Kepala Kantor Imigrasi Kelas I TPI Pontianak, Sam Fernando, mengatakan tindakan tersebut merupakan bagian dari pengawasan terhadap keberadaan dan aktivitas orang asing di wilayah kerja Imigrasi Pontianak.
“Pengawasan keimigrasian bukan hanya soal administrasi, tetapi juga bagian penting dalam menjaga ketertiban, keamanan, dan kepatuhan hukum di Indonesia,” ujarnya.
Atas pelanggaran tersebut, PML dikenakan Tindakan Administratif Keimigrasian berupa deportasi sebagaimana diatur dalam Pasal 78 Ayat (3) Undang-Undang Nomor 6 Tahun 2011 tentang Keimigrasian.
Kantor Imigrasi Kelas I TPI Pontianak juga menegaskan akan terus mengedepankan pengawasan yang humanis namun tetap tegas melalui operasi rutin, koordinasi lintas instansi, dan peningkatan pengawasan terhadap keberadaan orang asing di wilayah Kalimantan Barat.

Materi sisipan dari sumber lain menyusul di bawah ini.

/-!
# THETA kernel certificate, analytic layer D7: the ARCHIMEDEAN term of an autocorrelation (RH-FREE)

Cell `rh-explicit`, WEIL column, seat handoff-prove-2 gen12; typing lane of `ThetaCertificateSound`
(THETA-KERNEL-BLUEPRINT v1.3 §3′/(P_R); THETA-CERT-cc6 §D7; director I l.7328 (A)(ii) «lane: D3/D4/D7/D8»).
Upper clauses of truncated Weil forms only; nothing here bears on the truth of RH.

For a Weil test function `g` (in the application: the mollified, compactly truncated odd theta tail
`T_R⁻ ⋆ moll_k`) with `‖g‖₂² ≤ A` and `‖g′‖₂² ≤ B`, and any `0 < t₀ ≤ 1`, the archimedean term of the
explicit formula at `k = g ⋆ g̃` satisfies, in the tree's normalisation (`weilArchTerm`, digamma form
`= weilArchTermBombieri` by `weilArchTermBombieri_eq_weilArchTerm_holds`),

  `Re W_∞(g ⋆ g̃) ≤ B·(e^{t₀/2} t₀²/4) + A·max 0 (2·J̄(t₀) − (log 4π + γ) − (π/2 + log 2))`,

  `J̄(t₀) = log(1/t₀) + 1/2 + e^{1/2}/16 + 2·Σ_{k=0}^{5} e^{−(2k+½)}/(2k+½) + 2e^{−25/2}/((25/2)(1 − e^{−2}))`

(`re_weilArchTerm_weilConv_weilReflect_le_thetaCheck`) — symbol for symbol the `arch` line of cc-s2-1's
exact-ℚ checker `ThetaTier1Check.check` (`arch := Bhi/2·e^{t₀/2}·t₀·t₀/2 + Ahi·max 0 (2·Jhi − log 4π − γ − C₁)`,
`C₁ = π/2 + log 2` EXACT by the tree's `GroundStateSimpleEven.kill_integral_weilKillingDensity_eq`).

Chain (all tree lemmas BY NAME): `Re W_∞(g⋆g̃) = −(log 4π + γ + π/2 + log 2)‖g‖₂² + ∫₀^∞ ρ_∞(t)D_t(g)dt`
(`weilArchTermBombieri_weilConv_weilReflect` + `integral_bombieriIntegrand_eq_sub` + the killing integral;
`ρ_∞ = weilArchDensity = e^{t/2}/(2 sinh t)`, `D_t = weilIncrement`); `D_t(g) ≤ t²‖g′‖₂²` (Plancherel:
`two_pi_mul_weilIncrement_eq`, `weilMellin_deriv`); `D_t ≤ 4‖g‖₂²` (`weilIncrement_le`); `ρ_∞(t) ≤ e^{t/2}/(2t)`
(`weilArchDensity_le_exp_half_div`) on `(0, t₀]`; and the tail `2·weilArchTail t₀ = ∫_{t₀}^∞ e^{t/2}/sinh t ≤ J̄(t₀)`
(`sinh t ≥ t`, `e^{t/2} ≤ 1 + t/2 + 3t²/16` on `[t₀, 1]`; `ρ_∞ = q/(1 − q⁴)`, `q = e^{−t/2}`, six geometric terms and a
tail on `[1, ∞)`).  The sharper closed form `weilArchTail_eq` (`artanh(e^{−t₀/2}) + arctan(e^{−t₀/2})`) is in the
tree for whoever wants it; the checker's J̄ uses only `exp`/`log`.
-/

noncomputable section

set_option linter.dupNamespace false

open Complex Set MeasureTheory Filter
open scoped Real Topology

namespace Summit.RiemannHypothesis.RiemannHypothesis.Theorems.WeilColumn.ThetaArch

open Literature.NumberTheory.LFunctions

variable {g : ℝ → ℂ}

/-! ## §1 The `L²`-modulus of a test function from its derivative: `D_h(g) ≤ h²‖g′‖₂²` -/

/-- `‖e^{ix} − 1‖² ≤ x²` (`‖e^{ix} − 1‖ = 2|sin(x/2)| ≤ |x|`). [folklore] -/
theorem norm_sq_exp_I_mul_sub_one_le (x : ℝ) : ‖cexp (I * x) - 1‖ ^ 2 ≤ x ^ 2 := by
  have h : ‖cexp (I * x) - 1‖ ≤ ‖x‖ := Real.norm_exp_I_mul_ofReal_sub_one_le
  rw [Real.norm_eq_abs] at h
  calc ‖cexp (I * x) - 1‖ ^ 2 ≤ |x| ^ 2 := pow_le_pow_left₀ (norm_nonneg _) h 2
    _ = x ^ 2 := sq_abs x

/-- **`D_h(g) ≤ h²·‖g′‖₂²`** for a Weil test function `g` and every `h ∈ ℝ`: the `L²` translation modulus
`D_h(g) = ∫|g(x+h) − g(x)|²dx` through Plancherel (`2πD_h = ∫|e^{−iuh} − 1|²|ĝ(½+iu)|²du`,
`|e^{−iuh} − 1|² ≤ u²h²`, `u²|ĝ(½+iu)|² = |(g′)^(½+iu)|²`, `∫|(g′)^(½+iu)|² = 2π‖g′‖₂²`). [folklore] -/
theorem weilIncrement_le_sq_mul_integral_deriv (hg : IsWeilTest g) (h : ℝ) :
    weilIncrement g h ≤ h ^ 2 * ∫ x : ℝ, ‖deriv g x‖ ^ 2 := by
  have hP := two_pi_mul_weilIncrement_eq hg h
  have hD : ∫ u : ℝ, ‖weilMellin (deriv g) (1 / 2 + u * I)‖ ^ 2 =
      2 * π * weilNorm2Sq (deriv g) := integral_norm_sq_weilMellin_half_line hg.deriv
  have hint : Integrable fun u : ℝ ↦ h ^ 2 * ‖weilMellin (deriv g) (1 / 2 + u * I)‖ ^ 2 :=
    (integrable_norm_sq_weilMellin_half_line hg.deriv).const_mul _
  have hpt : ∀ u : ℝ, ‖cexp (I * ((-(u * h) : ℝ) : ℂ)) - 1‖ ^ 2 * ‖weilMellin g (1 / 2 + u * I)‖ ^ 2 ≤
      h ^ 2 * ‖weilMellin (deriv g) (1 / 2 + u * I)‖ ^ 2 := by
    intro u
    rw [weilMellin_deriv hg, norm_mul, mul_pow,
      show -((1 / 2 : ℂ) + u * I - 1 / 2) = ((-u : ℝ) : ℂ) * I by push_cast; ring, norm_mul,
      Complex.norm_I, mul_one, Complex.norm_real, Real.norm_eq_abs, sq_abs, neg_sq]
    have h1 := norm_sq_exp_I_mul_sub_one_le (-(u * h))
    have h2 : 0 ≤ ‖weilMellin g (1 / 2 + u * I)‖ ^ 2 := sq_nonneg _
    calc ‖cexp (I * ((-(u * h) : ℝ) : ℂ)) - 1‖ ^ 2 * ‖weilMellin g (1 / 2 + u * I)‖ ^ 2
        ≤ (-(u * h)) ^ 2 * ‖weilMellin g (1 / 2 + u * I)‖ ^ 2 := mul_le_mul_of_nonneg_right h1 h2
      _ = h ^ 2 * (u ^ 2 * ‖weilMellin g (1 / 2 + u * I)‖ ^ 2) := by ring
  have hle : ∫ u : ℝ, ‖cexp (I * ((-(u * h) : ℝ) : ℂ)) - 1‖ ^ 2 * ‖weilMellin g (1 / 2 + u * I)‖ ^ 2 ≤
      ∫ u : ℝ, h ^ 2 * ‖weilMellin (deriv g) (1 / 2 + u * I)‖ ^ 2 :=
    integral_mono_of_nonneg (Eventually.of_forall fun u ↦ by positivity) hint (Eventually.of_forall hpt)
  rw [← hP, integral_const_mul, hD] at hle
  unfold weilNorm2Sq at hle
  have hπ : 0 < 2 * π := by positivity
  have hle' : 2 * π * weilIncrement g h ≤ 2 * π * (h ^ 2 * ∫ x : ℝ, ‖deriv g x‖ ^ 2) := by
    linarith [hle]
  exact le_of_mul_le_mul_left hle' hπ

Selain itu, pihak imigrasi mengajak masyarakat untuk turut berperan aktif dalam pengawasan terhadap keberadaan warga negara asing di lingkungan sekitar.
Masyarakat diminta segera melaporkan apabila menemukan aktivitas mencurigakan, pelanggaran aturan, atau keberadaan WNA yang diduga tidak sesuai dengan izin tinggal maupun kegiatannya kepada kantor imigrasi terdekat atau melalui kanal media sosial resmi Imigrasi Pontianak.
Menurut pihak imigrasi, sinergi antara masyarakat dan aparat pengawasan diharapkan dapat menciptakan situasi yang aman, tertib, serta mendukung penegakan hukum keimigrasian yang profesional dan terpercaya.
Langkah deportasi tersebut juga menjadi penegasan bahwa Indonesia terbuka bagi warga negara asing yang mematuhi aturan, namun tidak memberikan toleransi terhadap pelanggaran keimigrasian yang berpotensi mengganggu ketertiban dan kepastian hukum.